The date of identifying assets and liabilities and the date for valuing assets and liabilities can and often are two separate dates.
The cut-off date for determining assets and liabilities to be identified or classified as marital assets and liabilities is:
- The earliest of the date the husband and wife entered into a valid separation agreement,
- such other date as may be expressly established by such agreement, or
- the date of the filing of a petition for dissolution of marriage.
In contrast, the date to use to value the asset is one that is just and equitable by the judge. Often the date of filing is used, but sometimes it’s date of separation or the date of trial or the signing of a mediation or marital settlement agreement.
To this point in the analysis, we have only gotten to what goes into the marital pot to be divided. The court starts its analysis with a 50/50 division of the marital assets. Although generally the court divides the marital estate in half, in some circumstances the court may make an unequal division, although an unequal division may not be typical or easy.

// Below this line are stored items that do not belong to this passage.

import Mathlib
import HarnessLib
import Literature.Analysis.FluidPDE.PressureDecayEstimate
import Literature.Analysis.FluidPDE.RusinSverakBackwardRegularity
import Summits.NavierStokesRegularity.NavierStokesRegularity.Theorems.LocalVelCompTubeDoorLocalPointZoomVelSlices
import Summits.NavierStokesRegularity.NavierStokesRegularity.Theorems.StableStrataDoorZoomFrameAlong
import Summits.NavierStokesRegularity.NavierStokesRegularity.Theorems.StableStrataDoorOneSliceDefs

/-!
# StableStrataDoorAlongTimesSing — SEED-26 input **I1a `LocalPointZoomAlongTimesSing` PROVED** (singular-apex form of the
# prescribed-time zoom; door S26 «StableStrataDoor», nsreg-p1 g21 ADDENDUM-25A v5; text = `StableStrataDoorOneSliceDefs.LocalPointZoomAlongTimesSing`)

`localPointZoomAlongTimesSing_holds : LocalPointZoomAlongTimesSing`: at a space–time locally Type-I, non-backward-bounded point
`(x₀, T)` of a classical Leray–Hopf flow and along ANY sequence of times `tₙ → T⁻`, a subsequence of the parabolic zooms at the
PRESCRIBED scales `λ² = ν(T − tₙ)` converges pointwise on every slice to a door-class profile that is BACKWARD-SINGULAR at the apex
(persistence of singularities along the prescribed scales).  Corollary of the prescribed-time frame
`StableStrataDoorZoomFrameAlong.localTreeZoomFrameAlong` run with the trivial floor `κ = 0` (its singular apex comes from
`Seregin2020.exists_ancientLimit_along` + `exists_profile_repr`), and of the generic slice-convergence lemma `zoomSlices_tendsto`
(the lineage's `σ = √(−s)` rescaling of `localPointZoomVelSlices` + `localZoomFrame_tendsto`, here isolated for reuse).

WHAT THIS IS NOT: not NS regularity (Clay A); a compactness input (I1a; with I1b `SingularProfileFloor` it would re-derive I1) of
sequential ε-criteria INSIDE the Type-I class; no route, no item.
-/

noncomputable section

set_option linter.dupNamespace false

namespace Summit.NavierStokesRegularity.NavierStokesRegularity.Theorems.StableStrataDoorAlongTimesSing

open MeasureTheory Set Function Filter Topology TopologicalSpace Metric
open Literature.Analysis Literature.Analysis.FluidPDE Literature.Analysis.FluidPDE.SereginSverak2009
open Summit.NavierStokesRegularity.NavierStokesRegularity.Theorems
open Summit.NavierStokesRegularity.NavierStokesRegularity.Theorems.LocalSineTubeDoorLocalPointZoomFrame
open Summit.NavierStokesRegularity.NavierStokesRegularity.Theorems.LocalSineTubeDoorLocalPointZoomSlices
open Summit.NavierStokesRegularity.NavierStokesRegularity.Theorems.LocalVelCompTubeDoorLocalPointZoomVel
open Summit.NavierStokesRegularity.NavierStokesRegularity.Theorems.StableStrataDoorZoomFrameAlong
open Summit.NavierStokesRegularity.NavierStokesRegularity.Theorems.StableStrataDoorOneSliceDefs
open Summit.NavierStokesRegularity.NavierStokesRegularity.Theorems.ZoomReturnDoorDefs
open scoped NNReal ENNReal

/-- **Pointwise convergence of the zoomed velocities on EVERY slice** from the tree zoom frame data (the lineage's `σ = √(−s)`
rescaling: the frame rescaled by `σ` is again a frame, and `localZoomFrame_tendsto` gives its convergence at time `−1`). -/
theorem zoomSlices_tendsto {ν T : ℝ} (hν : 0 < ν) (hT : 0 < T)
    {u : ℝ → EuclideanSpace ℝ (Fin 3) → EuclideanSpace ℝ (Fin 3)}
    (hcont : ContinuousOn (uncurry u) (Ico 0 T ×ˢ univ)) {x₀ : EuclideanSpace ℝ (Fin 3)} {ρ M : ℝ} (hρ : 0 < ρ)
    (hM : ∀ t ∈ Ico 0 T, T - ρ ^ 2 < t → ∀ x ∈ ball x₀ ρ, ‖u t x‖ * Real.sqrt (ν * (T - t)) ≤ M)
    {R C₁ : ℝ} (hR : 0 < R) {v' : ℝ → EuclideanSpace ℝ (Fin 3) → EuclideanSpace ℝ (Fin 3)}
    {π' : ℝ → EuclideanSpace ℝ (Fin 3) → ℝ} (hball1 : IsSuitableWeakSolutionInBall 1 0 v' π')
    {lam : ℕ → ℝ} (hlam : ∀ j, 0 < lam j) (hlam0 : Tendsto lam atTop (𝓝 0)) {Ks : ℝ≥0} {r₁ : ℝ} (hr₁ : 0 < r₁)
    (hr₁1 : r₁ ≤ 1) (hKs : ∀ r ∈ Ioc (0 : ℝ) r₁, cknD r (0 : ℝ × EuclideanSpace ℝ (Fin 3)) π' ≤ Ks)
    {w v₁ : ℝ → EuclideanSpace ℝ (Fin 3) → EuclideanSpace ℝ (Fin 3)}
    (hL3 : ∀ a : ℝ, 0 < a → Tendsto (fun j => eLpNorm
      (uncurry ((lam j) • stPull ((lam j) ^ 2) (lam j) (0 : ℝ) (0 : EuclideanSpace ℝ (Fin 3)) v') - uncurry w) 3
      (volume.restrict (parabolicCylinder a (0 : ℝ × EuclideanSpace ℝ (Fin 3))))) atTop (𝓝 0))
    (hae : ∀ᵐ x ∂(volume.restrict (Iio (0 : ℝ) ×ˢ (univ : Set (EuclideanSpace ℝ (Fin 3))))), uncurry w x = uncurry v₁ x)
    (hP : HasTypeITimeDecay C₁ v₁ ∧ ContinuousOn (uncurry v₁) (Iio (0 : ℝ) ×ˢ univ) ∧
        (∀ s t : ℝ, s < t → t < 0 → ∀ x, v₁ t x =
          UnboundedOperators.heatExtension (v₁ s) (t - s) x - oseenDuhamel 1 s v₁ v₁ t x) ∧
        (∀ t < 0, VectorCalculus.IsDivFree (v₁ t)))
    (hpt : ∀ (j : ℕ) (s : ℝ) (y : EuclideanSpace ℝ (Fin 3)),
      ((lam j) • stPull ((lam j) ^ 2) (lam j) (0 : ℝ) (0 : EuclideanSpace ℝ (Fin 3)) v') s y =
        ((R * (lam j / 2)) / ν) • u (T + (R * (lam j / 2)) ^ 2 * s / ν) (x₀ + (R * (lam j / 2)) • y))
    {s : ℝ} (hs : s < 0) (y : EuclideanSpace ℝ (Fin 3)) :
    Tendsto (fun j => ((R * (lam j / 2)) / ν) • u (T + (R * (lam j / 2)) ^ 2 * s / ν) (x₀ + (R * (lam j / 2)) • y))
      atTop (𝓝 (v₁ s y)) := by
  -- ## the scaling factor `σ = √(−s)`
  have hns : 0 < -s := neg_pos.2 hs
  set σ : ℝ := Real.sqrt (-s) with hσdef
  have hσ : 0 < σ := Real.sqrt_pos.2 hns
  have hσ2 : σ ^ 2 = -s := Real.sq_sqrt hns.le
  have hσne : σ ≠ 0 := hσ.ne'
  -- ## the rescaled frame
  set lam' : ℕ → ℝ := fun j => σ * lam j with hlam'def
  have hlam' : ∀ j, 0 < lam' j := fun j => mul_pos hσ (hlam j)
  have hlam0' : Tendsto lam' atTop (𝓝 0) := by
    show Tendsto (fun j => σ * lam j) atTop (𝓝 0)
    simpa using hlam0.const_mul σ
  set w' : ℝ → (EuclideanSpace ℝ (Fin 3)) → (EuclideanSpace ℝ (Fin 3)) := σ • stPull (σ ^ 2) σ (0 : ℝ) (0 : (EuclideanSpace ℝ (Fin 3))) w with hw'def
  set v₁' : ℝ → (EuclideanSpace ℝ (Fin 3)) → (EuclideanSpace ℝ (Fin 3)) := σ • stPull (σ ^ 2) σ (0 : ℝ) (0 : (EuclideanSpace ℝ (Fin 3))) v₁ with hv₁'def
  have hZZ : ∀ j, (lam' j) • stPull ((lam' j) ^ 2) (lam' j) (0 : ℝ) (0 : (EuclideanSpace ℝ (Fin 3))) v' =
      σ • stPull (σ ^ 2) σ (0 : ℝ) (0 : (EuclideanSpace ℝ (Fin 3)))
        ((lam j) • stPull ((lam j) ^ 2) (lam j) (0 : ℝ) (0 : (EuclideanSpace ℝ (Fin 3))) v') := by
    intro j
    simp only [hlam'def]
    rw [zoom_zoom]
  -- (pt') identification with the zooms of `u` at the scales `R σλⱼ/2`
  have hpt' : ∀ (j : ℕ) (s' : ℝ) (y' : (EuclideanSpace ℝ (Fin 3))),
      ((lam' j) • stPull ((lam' j) ^ 2) (lam' j) (0 : ℝ) (0 : (EuclideanSpace ℝ (Fin 3))) v') s' y' =
        ((R * (lam' j / 2)) / ν) • u (T + (R * (lam' j / 2)) ^ 2 * s' / ν) (x₀ + (R * (lam' j / 2)) • y') := by
    intro j s' y'
    have h := hpt j (σ ^ 2 * s') (σ • y')
    simp only [smul_stPull_apply, zero_add] at h ⊢
    simp only [hlam'def]
    rw [show (σ * lam j) ^ 2 * s' = lam j ^ 2 * (σ ^ 2 * s') by ring,
      show (σ * lam j) • y' = lam j • σ • y' by rw [smul_smul, mul_comm],
      mul_smul, h, smul_smul, smul_smul,
      show σ * (R * (lam j / 2) / ν) = R * (σ * lam j / 2) / ν by ring,
      show T + (R * (lam j / 2)) ^ 2 * (σ ^ 2 * s') / ν = T + (R * (σ * lam j / 2)) ^ 2 * s' / ν by ring,
      show R * (lam j / 2) * σ = R * (σ * lam j / 2) by ring]
  -- (L3') local `L³` convergence of the rescaled zooms to `w'`
  have hus : ∀ f g : ℝ → (EuclideanSpace ℝ (Fin 3)) → (EuclideanSpace ℝ (Fin 3)), uncurry (f - g) = uncurry f - uncurry g := fun f g => rfl
  have hL3' : ∀ a : ℝ, 0 < a → Tendsto (fun j => eLpNorm
      (uncurry ((lam' j) • stPull ((lam' j) ^ 2) (lam' j) (0 : ℝ) (0 : (EuclideanSpace ℝ (Fin 3))) v') - uncurry w') 3
      (volume.restrict (parabolicCylinder a (0 : ℝ × (EuclideanSpace ℝ (Fin 3)))))) atTop (𝓝 0) := by
    intro a ha
    have hdiff : ∀ j, uncurry ((lam' j) • stPull ((lam' j) ^ 2) (lam' j) (0 : ℝ) (0 : (EuclideanSpace ℝ (Fin 3))) v') -
        uncurry w' = uncurry (σ • stPull (σ ^ 2) σ (0 : ℝ) (0 : (EuclideanSpace ℝ (Fin 3)))
          ((lam j) • stPull ((lam j) ^ 2) (lam j) (0 : ℝ) (0 : (EuclideanSpace ℝ (Fin 3))) v' - w)) := by
      intro j
      rw [hZZ j]
      funext z
      obtain ⟨s', y'⟩ := z
      simp only [hw'def, uncurry_apply_pair, Pi.sub_apply, smul_stPull_apply, smul_sub]
    have hconst : (‖σ‖ₑ * (ENNReal.ofReal ((σ ^ 2 * σ ^ 3)⁻¹)) ^ (1 / (3 : ℝ≥0∞).toReal)) ≠ ⊤ :=
      ENNReal.mul_ne_top enorm_ne_top
        (ENNReal.rpow_ne_top_of_nonneg (one_div_nonneg.2 ENNReal.toReal_nonneg) ENNReal.ofReal_ne_top)
    have key := ENNReal.Tendsto.const_mul (hL3 (a * σ) (mul_pos ha hσ)) (Or.inr hconst)
    rw [mul_zero] at key
    refine key.congr fun j => ?_
    rw [hdiff j]
    conv_rhs => rw [show a = a * σ / σ by field_simp]
    rw [eLpNorm_uncurry_zoom hσ σ _ (a * σ) three_ne_zero ENNReal.ofNat_ne_top, hus]
  -- (ae') the rescaled limit agrees a.e. with the rescaled profile
  have hslab : stAffine (σ ^ 2) σ (0 : ℝ) (0 : (EuclideanSpace ℝ (Fin 3))) ⁻¹' (Iio (0 : ℝ) ×ˢ (univ : Set (EuclideanSpace ℝ (Fin 3)))) =
      Iio (0 : ℝ) ×ˢ (univ : Set (EuclideanSpace ℝ (Fin 3))) := by
    ext z
    simp only [mem_preimage, mem_prod, mem_Iio, mem_univ, and_true, stAffine_fst, zero_add]
    exact ⟨fun h => neg_of_mul_neg_right h (pow_pos hσ 2).le,
      fun h => mul_neg_of_pos_of_neg (pow_pos hσ 2) h⟩
  have hae' : ∀ᵐ x ∂(volume.restrict (Iio (0 : ℝ) ×ˢ (univ : Set (EuclideanSpace ℝ (Fin 3))))),
      uncurry w' x = uncurry v₁' x := by
    have h := ae_eq_restrict_comp_stAffine (f := uncurry w) (g := uncurry v₁) (pow_pos hσ 2) hσ
      (0 : ℝ) (0 : (EuclideanSpace ℝ (Fin 3))) hae
    rw [hslab] at h
    filter_upwards [h] with z hz
    show σ • uncurry w (stAffine (σ ^ 2) σ (0 : ℝ) (0 : (EuclideanSpace ℝ (Fin 3))) z) =
      σ • uncurry v₁ (stAffine (σ ^ 2) σ (0 : ℝ) (0 : (EuclideanSpace ℝ (Fin 3))) z)
    rw [show uncurry w (stAffine (σ ^ 2) σ (0 : ℝ) (0 : (EuclideanSpace ℝ (Fin 3))) z) =
      uncurry v₁ (stAffine (σ ^ 2) σ (0 : ℝ) (0 : (EuclideanSpace ℝ (Fin 3))) z) from hz]
  -- (P') the rescaled profile is in the class (scaling invariance of rate / continuity / mildness)
  have hrate' : HasTypeITimeDecay C₁ v₁' := rate_smul_stPull hP.1 hσ
  have hcont' : ContinuousOn (uncurry v₁') (Iio (0 : ℝ) ×ˢ univ) := cont_smul_stPull hP.2.1 hσ
  have hmild' := mild_smul_stPull hP.2.2.1 hσ  -- ## the velocity upgrade at time `−1` of the rescaled frame
  have key := localZoomFrame_tendsto hν hT hcont hρ hM hR hball1 hlam'
    hlam0' hr₁ hr₁1 hKs hpt' hL3' hae' hcont' (σ⁻¹ • y)
  -- ## identification of the terms
  have hZ : ∀ j, ((lam' j) • stPull ((lam' j) ^ 2) (lam' j) (0 : ℝ) (0 : (EuclideanSpace ℝ (Fin 3))) v') (-1)
      (σ⁻¹ • y) = σ • (((R * (lam j / 2)) / ν) • u (T + (R * (lam j / 2)) ^ 2 * s / ν) (x₀ + (R * (lam j / 2)) • y)) := by
    intro j
    rw [hpt' j (-1) (σ⁻¹ • y)]
    simp only [hlam'def, smul_smul]
    have e2 : T + (R * (σ * lam j / 2)) ^ 2 * (-1) / ν = T + (R * (lam j / 2)) ^ 2 * s / ν := by
      have hs' : s = -σ ^ 2 := by rw [hσ2]; ring
      rw [hs']; ring
    have e3 : R * (σ * lam j / 2) * σ⁻¹ = R * (lam j / 2) := by
      calc R * (σ * lam j / 2) * σ⁻¹ = R * (lam j / 2) * (σ * σ⁻¹) := by ring
        _ = R * (lam j / 2) := by rw [mul_inv_cancel₀ hσne, mul_one]
    have e4 : R * (σ * lam j / 2) / ν = σ * (R * (lam j / 2) / ν) := by ring
    rw [e2, e3, e4]
  have hlimit : v₁' (-1) (σ⁻¹ • y) = σ • v₁ s y := by
    simp only [hv₁'def, smul_stPull_apply, smul_smul, mul_inv_cancel₀ hσne, one_smul, zero_add]
    rw [show σ ^ 2 * (-1) = s by rw [hσ2]; ring]
  -- ## conclusion: divide by `σ`
  have key' : Tendsto (fun j => σ • (((R * (lam j / 2)) / ν) •
      u (T + (R * (lam j / 2)) ^ 2 * s / ν) (x₀ + (R * (lam j / 2)) • y))) atTop (𝓝 (σ • v₁ s y)) := by
    rw [← hlimit]
    exact Tendsto.congr hZ key
  have key3 := key'.const_smul σ⁻¹
  simp only [smul_smul, inv_mul_cancel_left₀ hσne, inv_mul_cancel₀ hσne, one_smul] at key3
  exact key3


/-- **I1a · THE LOCAL POINT ZOOM ALONG PRESCRIBED TIMES, singular-apex form** — PROVED (module docstring). -/
theorem localPointZoomAlongTimesSing_holds : LocalPointZoomAlongTimesSing := by
  intro ν hν M T hT u p hcl hLH _ x₀ ρ hρ hM' hnb t htT ht
  -- ## the absolute constants of the pressure decay estimate (frame inputs) and the TRIVIAL floor `κ = 0`
  obtain ⟨c, hPD⟩ := seregin_sverak_pressure_decay_holds.ratio
  obtain ⟨θ, hθ, hθ2, hcθ⟩ := exists_ratio_mul_le_half c
  have hθ1 : θ < 1 := by linarith
  set Lexpr : ℝ≥0∞ := ENNReal.ofReal ((θ⁻¹) ^ 2) * (1 + 2 * ((c : ℝ≥0∞) * ENNReal.ofReal ((θ⁻¹) ^ 2) *
      ENNReal.ofReal (6 * volume.real (ball (0 : EuclideanSpace ℝ (Fin 3)) 1) * (max M 0 / ν) ^ 3))) with hLexpr
  have hLtop : Lexpr ≠ ∞ :=
    ENNReal.mul_ne_top ENNReal.ofReal_ne_top (ENNReal.add_ne_top.2 ⟨ENNReal.one_ne_top,
      ENNReal.mul_ne_top (by norm_num) (ENNReal.mul_ne_top (ENNReal.mul_ne_top ENNReal.coe_ne_top
        ENNReal.ofReal_ne_top) ENNReal.ofReal_ne_top)⟩)
  set L : ℝ≥0 := Lexpr.toNNReal with hLdef
  have hL : Lexpr ≤ (L : ℝ≥0∞) := by rw [hLdef, ENNReal.coe_toNNReal hLtop]
  have Hκ : ∀ (Q : Opens (ℝ × EuclideanSpace ℝ (Fin 3)))
      (u : ℝ → EuclideanSpace ℝ (Fin 3) → EuclideanSpace ℝ (Fin 3)) (p : ℝ → EuclideanSpace ℝ (Fin 3) → ℝ)
      (G : ℝ → EuclideanSpace ℝ (Fin 3) → EuclideanSpace ℝ (Fin 3) →L[ℝ] EuclideanSpace ℝ (Fin 3)),
      IsSuitableWeakSolutionOn Q 1 0 u p → HasWeakSpatialGradientOn Q u G →
      ∀ (z : ℝ × EuclideanSpace ℝ (Fin 3)) (r₀ : ℝ), 0 < r₀ →
        parabolicCylinder r₀ z ⊆ (Q : Set (ℝ × EuclideanSpace ℝ (Fin 3))) →
        cknAEss r₀ z u ≠ ∞ → cknE r₀ z G ≠ ∞ → (∀ r ∈ Ioc (0 : ℝ) r₀, cknD r z p ≤ L) →
        IsBackwardSingularPoint u z → ∀ r ∈ Ioc (0 : ℝ) r₀, ENNReal.ofReal (0 : ℝ) ≤ cknC r z u :=
    fun _ _ _ _ _ _ _ _ _ _ _ _ _ _ _ _ => by simp
  -- ## the prescribed-time zoom frame
  obtain ⟨R, C₁, v', π', φ, lam, w, v₁, Ks, r₁, hR, hφ, hlam, hlam0, hlam_sq, hball1, hr₁, hr₁1, hKs, hL3, -,
      hae, hP, hsing₁, hpt⟩ :=
    localTreeZoomFrameAlong hν hT hcl hLH hρ hM' hnb htT ht hPD hθ hθ1 hcθ hL Hκ
  have hM : ∀ t ∈ Ico 0 T, T - ρ ^ 2 < t → ∀ x ∈ ball x₀ ρ, ‖u t x‖ * Real.sqrt (ν * (T - t)) ≤ M := by
    intro t' ht' hlt x hx
    refine le_trans ?_ (hM' t' ht' hlt x hx)
    exact mul_le_mul_of_nonneg_left (le_add_of_nonneg_left (norm_nonneg _)) (norm_nonneg _)
  exact ⟨φ, C₁, v₁, fun j => R * (lam j / 2), hφ, fun j => mul_pos hR (half_pos (hlam j)), hlam_sq, hP, hsing₁,
    fun s hs y => zoomSlices_tendsto hν hT hcl.smooth_velocity.continuousOn hρ hM hR hball1 hlam hlam0 hr₁ hr₁1 hKs
      hL3 hae hP hpt hs y⟩

end Summit.NavierStokesRegularity.NavierStokesRegularity.Theorems.StableStrataDoorAlongTimesSing

end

The court looks to a list of statutory factors and supporting facts to determine if it is going to divide the marital pot unequally. The factors the court will consider include:
- The contribution to the marriage by each spouse
- The duration of the marriage
- The interruption of personal careers or educational opportunities of either party
- The desirability of retaining an asset, such as a business by one spouse
- The desirability of retaining the marital home by one spouse
- The intentional dissipation of assets by a spouse
As you can see, equitable distribution can be confusing and complex. An attorney at Hughes Law Group is your best resource in helping to explain this complex area of the law.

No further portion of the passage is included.